Terms of Endearment: How Wire Hangers and Greek Nomenclature Define our Family.

As a little girl I called my parents Maman and  Pop. I never really stopped to think about their names. My American Grandfather and step Grandmother were called Grandpa and Mary (or The Dragon Lady behind her back). It’s a miracle that one never slipped out. As a little girl, I thought it had to do with her beautiful, colorful kaftans, not my father’s sentiments for her. Funny how kids interpret things.

In France, they were Grand-Pere and Grand-Mere. At a certain age, I wondered why most of my cousins called my grandmother Mamie. I asked my mother about it and she told me she didn’t want to confuse me as Mamie, a common term for grandmother, was too close in pronunciation to Mommy. I had an “A-HA” moment as I never really put the two together until then.

I do recall a time when I wanted to call my mother Mommy and even tried to. As I remember it, she would respond that she wasn’t Mommy but Maman. I don’t think her request bothered me at the time. That said, as I got older and would occasionally call her Mommy by accident. I remember she would get annoyed because it reminded her of the film “Mommy Dearest”. Boy admitting that was one of her finest mistakes. As a tween & teen I could imply she was being horrible without actually saying the words. I’d run around the house shouting “NO MORE WIRE HANGERS!!” – a mechanism to push her buttons as easy as the actual push of a button!

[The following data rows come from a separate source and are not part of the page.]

/-!
# K2·E1 ∕ R90·S8 — `K2E1ChiIntertwiningScalarEulerProductU3` (file (a-2b)): THE χ-INTERTWINING INTEGRAL OF `U(2,1)_{L∕L⁺}` IS (ARCHIMEDEAN INTEGRAL) × (EULER PRODUCT) —
# `(ν𝓕)⁻¹ • ∫_{N(𝔸_{L⁺})} T dν = C · (∫_{L_∞}∫_{L⁺_∞} A_∞) · (∏_{v∈S₀} m_v(z)) · [P_L^S(z−1;φ)P_{L⁺}^{S₀}(2z−2;η)] ∕ [P_L^S(z;φ)P_{L⁺}^{S₀}(2z−1;η)]` for ANY `T` factorised on the big cell as
# `T(u(X, θ s)) = A_∞(X_∞, s_∞) · Ω(X_f, s_f) · h_f(X, s_f)^{−z}` with a PURE-TENSOR finite weight `Ω = ∏ᶠ_v ω_v` (`2 < Re z`)

Cell `pub/hodgecm-mathlib`, crux h413 = `stmt-HodgeConjecture-24833`, route of record `HCCMUnconditional`; R90-TF section S8 «ContSpec-n½», road R2-χ₃ (the (V) scalar road: the seam
★ `R90S8ResGMidBlockNeBotOfLettersU3` takes ★ F5's `hsrc : ∀ z, 2 < Re z → q z = A z · c_χ^S(z)`; with `T :=` the χ-section `f_z^χ(ι(w₀)·)` on `N(𝔸)` this file IS that shape, with
`A z := C · (∫∫ A_∞) · ∏_{v∈S₀} m_v(z)` explicit).  THEOREMS ONLY (no `def`, no `instance`, no notation, no named-fact hypothesis, no `sorry`; default heartbeats); lane
`--supports stmt-HodgeConjecture-24833 --as helper` (count-neutral).  Closes no socket.  TEMPLATE: ★ (3-iv-c) `K2E1IntertwiningScalarEulerProductU3` (K2E2-p12), line by line — the
spherical height `H(ι(w₀)·)^σ` and its pointwise big-cell formula (★ (a2)₃) are replaced by an ARBITRARY integrable `T` and the factorisation LETTER `hfac`.

THE MATHEMATICS ([MoeglinWaldspurger1995] II.1.6–II.1.7, IV.1.11; [Langlands1971] §3; [Rogawski1990] §4.5, §7.3, §13.9 p. 229; [TateThesis1967] Thm 3.3.1).  THE CHAIN: ★ (ν-1)
`inv_measure_smul_integral_eq_heisChart_traceZeroLine_three` (two-layer unfolding of `N(𝔸)` along the Heisenberg chart `u(X, θ s)` and the trace-zero line, ANY integrable `T`) ∘ the letter
`hfac` (on the big cell the integrand is an archimedean factor `A_∞(X_∞, s_∞)` times a finite weight `Ω(X_f, s_f)` times ★ (a2)₃'s finite height factor `h_f(X, s_f)` to the power `−z` — for the
χ-section this is the Iwasawa reading `f_z^χ(ι(w₀)u) = χ(m(ι(w₀)u))·H(ι(w₀)u)^z`, the supplier's business) ∘ Mathlib `integral_prod_mul` twice along ★ `exists_integral_adele_eq_smul_integral_prod`
(`𝔸 = ∞ × f` for `L` and for `L⁺`) ∘ Mathlib `integral_prod` (the one place integrability is used: letter `hfin`) ∘ ★ (a-2a) `exists_pos_integral_prod_chiWeight_mul_heightFactor_cpow_eq`
(= ★ (3-iv-b) §1 transport ∘ ★ cpow dictionary ∘ ★ (a-1) Tate 3.3.1 + good-place tokens; letters `hgood hωc hω1 hΩ hin hsp`).
* **`exists_pos_inv_measure_smul_integral_eq_chiEulerProduct_three`** (HEAD): ONE constant `C > 0` (Haar normalisations only) with, for every bad finset `S₀` (`hgood` = ★ (a-1) HEAD's
  bytes), every `z` with `2 < Re z`, every local weight family `ω` (`hωc hω1`), archimedean factor `A_∞`, pure-tensor finite weight `Ω` (`hΩ`), every `ν`-integrable `T` factorised by `hfac`,
  with `hfin` and the token letters `hin hsp` (★ (a-1)'s bytes; payable by ★ `K2E1ChiLocalMeansOfShellU3Letters`):
  `(ν𝓕)⁻¹ • ∫_{N(𝔸)} T dν = C · (∫_{L_∞}∫_{L⁺_∞} A_∞ dμ_{F,∞} dμ_{E,∞}) · ((∏_{v∈S₀} m_v(z)) · c_χ^S(z))`, ★ (a-1)'s right side VERBATIM.
HONEST SCOPE.  NOT here: the letters themselves — `hfac` (the χ-section's big-cell factorisation with `Ω`, `A_∞`; χ-twin of ★ (a2)₃), `hT`∕`hfin` (Godement-type integrability, χ-twin of ★
`K2E1IntertwiningGrowthU3`), `hΩ`, `hin hsp` (★ Letters ∘ Iwasawa witnesses), nor ★ F5's `hA` (holomorphy of `z ↦ C·(∫∫A_∞)·∏_{S₀} m_v(z)` on `{1 < Re}`) and `A(3∕2) ≠ 0` — named for the dealer.
HONEST LABEL: HC_CM is proved only modulo the 7 printed citations (2 remaining named inputs: hLiu418 = `stmt-HodgeConjecture-24832`, h413 = `stmt-HodgeConjecture-24833`) until rung 0
closes; REL ≠ ★ ≠ BUILT; this file asserts no named fact and closes no socket; count-neutral; conditional only on its displayed letters.

## References
* [MoeglinWaldspurger1995] C. Mœglin, J.-L. Waldspurger, *Spectral Decomposition and Eisenstein Series* (1995): II.1.6–II.1.7, IV.1.11.
* [Langlands1971] R. P. Langlands, *Euler Products* (1971): §3.
* [Rogawski1990] J. D. Rogawski, *Automorphic Representations of Unitary Groups in Three Variables*, Ann. of Math. Stud. 123 (1990): §4.5, §7.3, §13.9 p. 229.
* [TateThesis1967] J. Tate, *Fourier analysis in number fields and Hecke's zeta-functions* (1967): Thm 3.3.1.
* [Langlands1976] R. P. Langlands, *On the Functional Equations Satisfied by Eisenstein Series*, LNM 544 (1976): Appendix (rank one).
-/

set_option autoImplicit false
set_option linter.dupNamespace false -- the mandated namespace repeats `HodgeConjecture.HodgeConjecture`

noncomputable section

open MeasureTheory MeasureTheory.Measure NumberField NumberField.InfinitePlace IsDedekindDomain Filter
open scoped NNReal ENNReal Classical
open Literature.NumberTheory.Automorphic Literature.NumberTheory.Automorphic.UnitaryGroup Literature.NumberTheory.GaloisRepresentations
open Literature.NumberTheory.GaloisRepresentations.IsNonarchimedeanLocalField Literature.NumberTheory.LFunctions
open Summit.HodgeConjecture.HodgeConjecture.Cruxes.H413
open Summit.HodgeConjecture.HodgeConjecture.Cruxes.H413.K2E1UnipotentHaarNormalisationU3 (inv_measure_smul_integral_eq_heisChart_traceZeroLine_three)
open Summit.HodgeConjecture.HodgeConjecture.Cruxes.H413.K2E1AdelicFourierEnvelope (exists_integral_adele_eq_smul_integral_prod)
open Summit.HodgeConjecture.HodgeConjecture.Cruxes.H413.K2E1ChiIntertwiningFiniteTransportU3 (exists_pos_integral_prod_chiWeight_mul_heightFactor_cpow_eq)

Fast Forward enough years to make me a mother. (I may not be Joan Crawford but I can still be in denial about my age.)

THE PARENTS
For Javier, it should be fairly straight forward as the word for father is the same in French and Spanish: Papa. Still Daddy keeps cropping up. I’m blaming the school and no it definitely doesn’t have anything to do with any TV  I may be allowing her to watch!  And me? For the longest time, my eldest called me Mama because my husband refers to me as such. Somehow I did get her to call me Maman for a while and then she switched to Mommy. I try to encourage her to call me Maman. I don’t know what it is but I don’t feel like a Mommy. I am sure somewhere there is some book that says you will deeply scar your child if you refuse to respond to their attempts to call you by whichever name, but think of me as supporting the economy by investing in the future of psychotherapists and the like.

As an aside I’d love to be called Mummy. Chalking that one up to the 10 years I spent in the UK. I wonder if French mothers in the UK resent it because they envision Tutankhamun or Scooby-Doo.

THE GRANDPARENTS
At this point you may be wondering where the Greek nomenclature comes in. My mother decided that her grandchildren would call her Yaya and my father Papou. It’s not that I dislike these names. In fact I feel an attachment to Yaya as this term is used in Turkey where I lived for a time.  Papou is sweet and it has grown on me as I hear my eldest daughter use it. But we aren’t Greek, have any Greek heritage, nor ever lived in Greece. And truth be told, it is uncomfortably close to Poo-poo. There I said it. Maybe it’s a good thing we don’t live so close to my parents. I can hear it now “Papou I need to Poopoo!” but she never just says things once. Try saying that 5 times in a row quickly. You get the picture…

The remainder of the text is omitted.